Henri Grégoire

sacerdote e político francês

Henri Grégoire, também conhecido como Abade Grégoire (em francês: Abbé Grégoire) (Vého, 4 de dezembro de 175020 de maio de 1831), foi um padre católico francês e líder revolucionário. Abolicionista fervoroso e defensor do sufrágio universal masculino, foi membro fundador do Bureau des longitudes, do Institut de France e do Conservatoire national des arts et métiers.

Henri Grégoire
Henri Grégoire
Portrait de l'abbé Grégoire par Pierre Joseph Célestin François (1800), musée Lorrain, Nancy. (French)
Nascimento Henri Jean-Baptiste Grégoire
4 de dezembro de 1750
Vého
Morte 28 de maio de 1831 (80 anos)
Paris
Sepultamento Panteão
Cidadania França
Alma mater
  • University of Pont-à-Mousson
  • Université de Nancy
Ocupação político, padre, escritor
Prêmios
  • Comandante da Legião de Honra
Título conde
Religião Igreja Católica
Assinatura

Carreira editar

Era bispo de Blois no início da Revolução Francesa, membro do Senado e, além disso, fazia parte do Institut de France — do qual fora excluído durante a Restauração Monárquica, devido às suas ideias. Grégoire, diferentemente de outros líderes eclesiásticos, não comandava ordens religiosas nem chefiava mosteiros, sendo mais recluso a títulos da intelectualidade.[1]

Foi um dos primeiros a exigir a abolição da escravatura à Assembleia, no que diz respeito não só aos direitos dos negros, como também de judeus, mulatos e dos habitantes das colônias.[1] Nesse sentido, é importante notar o teor de suas obras, como por exemplo De la Littérature Des Nègres, em que procura debater que a “incapacidade” dos negros se daria pelas condições a eles impostas, e não necessariamente por um “ativismo racial”. Isto é, uma obra que, em plena ebulição de revoluções iluministas, discursa sobre condições externas ao indivíduo que o afetam.[2]

As atividades intelectuais do Abade não param por aí. Ele também é conhecido por ter participado do debate sobre o projeto do plano nacional de educação de Le Peletier, em julho de 1794. Nesse debate, sua posição foi contrária ao projeto de educação, tendo como argumento central que o sistema educacional não deve visar à simples reprodução de um passado, sem considerar o presente e suas diferenças particulares.[3]
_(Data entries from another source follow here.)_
import Literature.NumberTheory.NumberFields.EquivariantUnramifiedHomClassGroupCount
import Literature.NumberTheory.NumberFields.EquivariantUnramifiedHomClassGroup
import Literature.NumberTheory.NumberFields.UnramifiedHomsClassGroupPRankBound
import HarnessLib

/-!
# Everywhere-unramified `Γ₀`-equivariant `p`-torsion-valued homomorphisms on an open normal subgroup
# `Gal(K̄/L)` of `Γ_K` are at most as many as the `Γ₀`-equivariant additive maps `Cl(𝓞_L) → M`
# (class field theory, finite level, EQUIVARIANT COUNT; proved)

`Proofs`-style file (theorems only: no definition, no named fact, no `sorry`) in topic
`NumberTheory/NumberFields` (namespace = path, grouping sub-namespace `EquivariantUnramifiedDescent`),
written by the literature seat `bsd-potss-conjA-anchor` g19 (cell `bsd-potss`; serves the asides
stmt-BirchSwinnertonDyer-19386 / 19413; closes nothing; neither Conjecture A nor BSD is proved for any
curve here).  It is the common EQUIVARIANT refinement of

* `UnramifiedHomsClassGroupPRankBound.card_le_pow_index_of_unramified` (seat k8t-c4 g21: a finite set
  `T` of additive maps `g : U → M` on an open normal `U = Gal(K̄/L) ≤ Γ_K`, killing an open normal
  `W ≤ U` and every `U ∩ I_𝔓`, has `#T ≤ #M ^ rank_p Cl(L)`), and
* `EquivariantUnramifiedDescent.forall_eq_zero_of_forall_equivariantHom_classGroup_eq_zero` (seat g17:
  ONE such map which is moreover `Γ_K`-equivariant vanishes if `Hom_{Γ_K}(Cl(L), M) = 0`),

namely **`card_le_card_equivariantHom_classGroup_of_unramified`**: if the maps of `T` are EQUIVARIANT
under conjugation by a subgroup `Γ₀ ≤ Γ_K` (`g(γuγ⁻¹) = γ • g(u)`, `γ ∈ Γ₀` — typically
`Γ₀ = Gal(K̄/K_m)`, NOT all of `Γ_K`), then
`#T ≤ #{μ : Cl(𝓞_L) → M additive, μ(γ|_L · c) = γ • μ(c) for all γ ∈ Γ₀}`
(equivariance through `ClassGroup.mulEquiv (intAut (γ|_L))`, the currency of the door-L5/L6 theorems
and of Deo–Ray–Sujatha's (c2)).

PROOF (g21's construction line by line, with g17's equivariance bookkeeping, closed by g19's counting
form of equivariant Artin reciprocity `EquivariantIwasawaLemma.card_le_card_equivariantHom_classGroup`):
§1 the open subgroup `U' = W·[U,U]·U^p`, normal in `Γ_K`, is killed by every `g ∈ T`; §2 its fixed field
`E' = K̄^{U'}` is finite Galois over `K` and contains `L`; with `Li` the copy of `L` inside `E'`, the
relative restriction `πL : U ↠ G = Gal(E'/Li)` descends each `g` to an additive `ḡ : G → M`
(injectively in `g`); `G` has exponent `p`, hence odd order, so `E'/Li` is unramified at infinity
(Mathlib `IsUnramifiedAtInfinitePlaces_of_odd_card_aut`); §3 the inertia groups of `G` are restrictions
of absolute inertia groups (tree `inertia_comap_ringOfIntegers_eq_map_absRestrictNormalHom`), so each `ḡ`
kills them; §4 composing with `Gal(H_{E'}/Li) ↠ G` gives additive inertia-trivial `χ_g`, equivariant
under the lifts of `Γ₀` (conjugation formula of g17), pairwise distinct; §5 the counting form of
equivariant Artin reciprocity bounds their number by the `Γ₀`-equivariant additive maps on `Cl(𝓞_{Li})`,
which are transported to `Cl(𝓞_L)` along `L ≃ Li`.

This is the class-field-theoretic half of the cell's ISOTYPIC BOUNDED-MULTIPLICITY criterion for
Coates–Sujatha's Conjecture A (the `λ`-tolerant form of [CoatesSujatha2005] Lemma 3.8 / Thm. 3.4:
«`sup_n #Hom_{Gal(L_n/K_n)}(Cl(L_n), E[p]) < ∞` along `L_n = K(E[p])·K_n ⟹ (A)`»), assembled in the
topics `IwasawaTheory` (tower) and `EllipticCurves` (fine Selmer group).

References: [Washington1997] §13.3 (Lemma 13.15, Prop. 13.23); [Cox2013] §5.C Cor. 5.24, §8.A Thm. 8.10;
[SerreLocalFields1979] Ch. I §7 Prop. 22 (b); [NeukirchANT1999] Ch. VI (6.9), (7.1), Ch. IV §6;
[CoatesSujatha2005] §3 Lemma 3.8, Thm. 3.4; [KuriharaPollack2007] §3.1.
-/

set_option autoImplicit false

noncomputable section

open scoped Classical Pointwise NumberField nonZeroDivisors
open NumberField IsDedekindDomain Field IntermediateField Ideal

namespace Literature.NumberTheory.NumberFields

namespace EquivariantUnramifiedDescent

open Literature.NumberTheory.EllipticCurves Literature.NumberTheory.GaloisRepresentations
  Literature.NumberTheory.NumberFields

variable {K : Type} [Field K] [NumberField K]

/-! ## §0 Small group-theoretic and arithmetic helpers (re-proved: the siblings' versions are private) -/

omit [NumberField K] in
/-- An additive map `g` from a group to an abelian group killed by `p` has a kernel SUBGROUP containing the
commutators and the `p`-th powers. [folklore] -/
private theorem exists_ker_subgroup₂ {G : Type*} [Group G] {M : Type*} [AddCommGroup M]
    (p : ℕ) (hpM : ∀ m : M, p • m = 0) (g : G → M) (hadd : ∀ u v, g (u * v) = g u + g v) :
    ∃ Z : Subgroup G, (∀ x, x ∈ Z ↔ g x = 0) ∧ ⁅(⊤ : Subgroup G), ⊤⁆ ≤ Z ∧
      Subgroup.closure (Set.range fun u : G => u ^ p) ≤ Z := by
  let ĝ : G →* Multiplicative M :=
    { toFun := fun u => Multiplicative.ofAdd (g u)
      map_one' := by
        have h := hadd 1 1
        rw [mul_one, left_eq_add] at h
        rw [h]; rfl
      map_mul' := fun a b => by rw [hadd, ofAdd_add] }
  refine ⟨ĝ.ker, fun x => ?_, ?_, ?_⟩
  · rw [MonoidHom.mem_ker]
    exact ⟨fun h => Multiplicative.ofAdd.injective h, fun h => by
      change Multiplicative.ofAdd (g x) = 1
      rw [h]; rfl⟩
  · intro y hy
    rw [← commutator_def] at hy
    exact Abelianization.commutator_subset_ker ĝ hy
  · rw [Subgroup.closure_le]
    rintro _ ⟨y, rfl⟩
    rw [SetLike.mem_coe, MonoidHom.mem_ker, map_pow]
    change Multiplicative.ofAdd (g y) ^ p = 1
    rw [← ofAdd_nsmul, hpM]; rfl

omit [NumberField K] in
/-- A prime of `\bar ℤ_K` above a given maximal ideal of `𝓞 L`, for a number field `L ⊆ K̄`
(integrality of `\bar ℤ_K` over `𝓞 L`); it is maximal. [folklore] -/
private theorem exists_isMaximal_comap_eq₂
    (L : IntermediateField K (AlgebraicClosure K)) (Q : Ideal (𝓞 L)) [hQ : Q.IsMaximal] :
    ∃ 𝔓 : Ideal (absIntegers (𝓞 K) K), 𝔓.IsMaximal ∧
      𝔓.comap (EllipticCurves.ringOfIntegersToIntegralClosure (k := K)
        (Ω := AlgebraicClosure K) L) = Q := by
  set φ : 𝓞 L →+* absIntegers (𝓞 K) K :=
    EllipticCurves.ringOfIntegersToIntegralClosure (k := K) (Ω := AlgebraicClosure K) L with hφ
  letI : Algebra (𝓞 L) (absIntegers (𝓞 K) K) := φ.toAlgebra
  haveI : IsScalarTower (𝓞 K) (𝓞 L) (absIntegers (𝓞 K) K) :=
    IsScalarTower.of_algebraMap_eq fun x ↦ rfl
  haveI : Algebra.IsIntegral (𝓞 L) (absIntegers (𝓞 K) K) :=
    ⟨fun x ↦ (Algebra.IsIntegral.isIntegral (R := 𝓞 K) x).tower_top⟩
  obtain ⟨𝔓, -, h𝔓prime, h𝔓Q⟩ := Ideal.exists_ideal_over_prime_of_isIntegral Q
    (⊥ : Ideal (absIntegers (𝓞 K) K))
    (fun x hx ↦ by
      rw [Ideal.mem_comap, Ideal.mem_bot] at hx
      have hx0 : x = 0 :=
        EllipticCurves.ringOfIntegersToIntegralClosure_injective L (hx.trans (map_zero _).symm)
      rw [hx0]
      exact Q.zero_mem)
  haveI := h𝔓prime
  refine ⟨𝔓, Ideal.isMaximal_of_isIntegral_of_isMaximal_comap (R := 𝓞 L) 𝔓 ?_, h𝔓Q⟩
  rw [h𝔓Q]
  exact hQ

/-- A ring isomorphism maps non-zero ideals to non-zero ideals. [folklore] -/
private theorem map_mem_nonZeroDivisors₂ {R S : Type*} [CommRing R] [IsDomain R] [CommRing S]
    [IsDomain S] (g : R ≃+* S) (J : (Ideal R)⁰) : (J : Ideal R).map (g : R →+* S) ∈ (Ideal S)⁰ := by
  rw [mem_nonZeroDivisors_iff_ne_zero]
  intro h
  exact nonZeroDivisors.ne_zero J.2 ((Ideal.map_eq_bot_iff_of_injective g.injective).mp h)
Influência e Relação com o Haiti editar

No sentido de estabelecer a relação do Abade Grégoire com o Haiti, se faz necessário falar mais um pouco da sua obra, Littérature Des Nègres, na qual Grégoire enxerga o modelo haitiano — a partir de sua Revolução — como um “exemplo” para a libertação de escravos no restante das Américas.[2] E a libertação dos escravos, tanto haitianos como os que estavam em solos americanos, segundo Grégoire, abria espaço para o “fator que parecia irreversível para o caminho do progresso da humanidade em geral e do continente americano em particular, acenando ao mesmo tempo com o fim da dominação colonial e da escravidão". À vista disso, no tempo em que Toussaint Louverture chefiava São Domingos, o Abade manteve contato com ele, no sentido de colaborar com algumas demandas da Ilha caribenha. Desde alguma ajuda quanto à reorganização da Igreja — que fora dizimada no processo de insurreição escrava — até o envio de livros e escritos do próprio Abade aos ex-escravizados. Em outras palavras, o Abade Grégoire não se mostrava só como um intelectual em apoio à Revolução Haitiana, como também participou concretamente do início da República de negros.[2]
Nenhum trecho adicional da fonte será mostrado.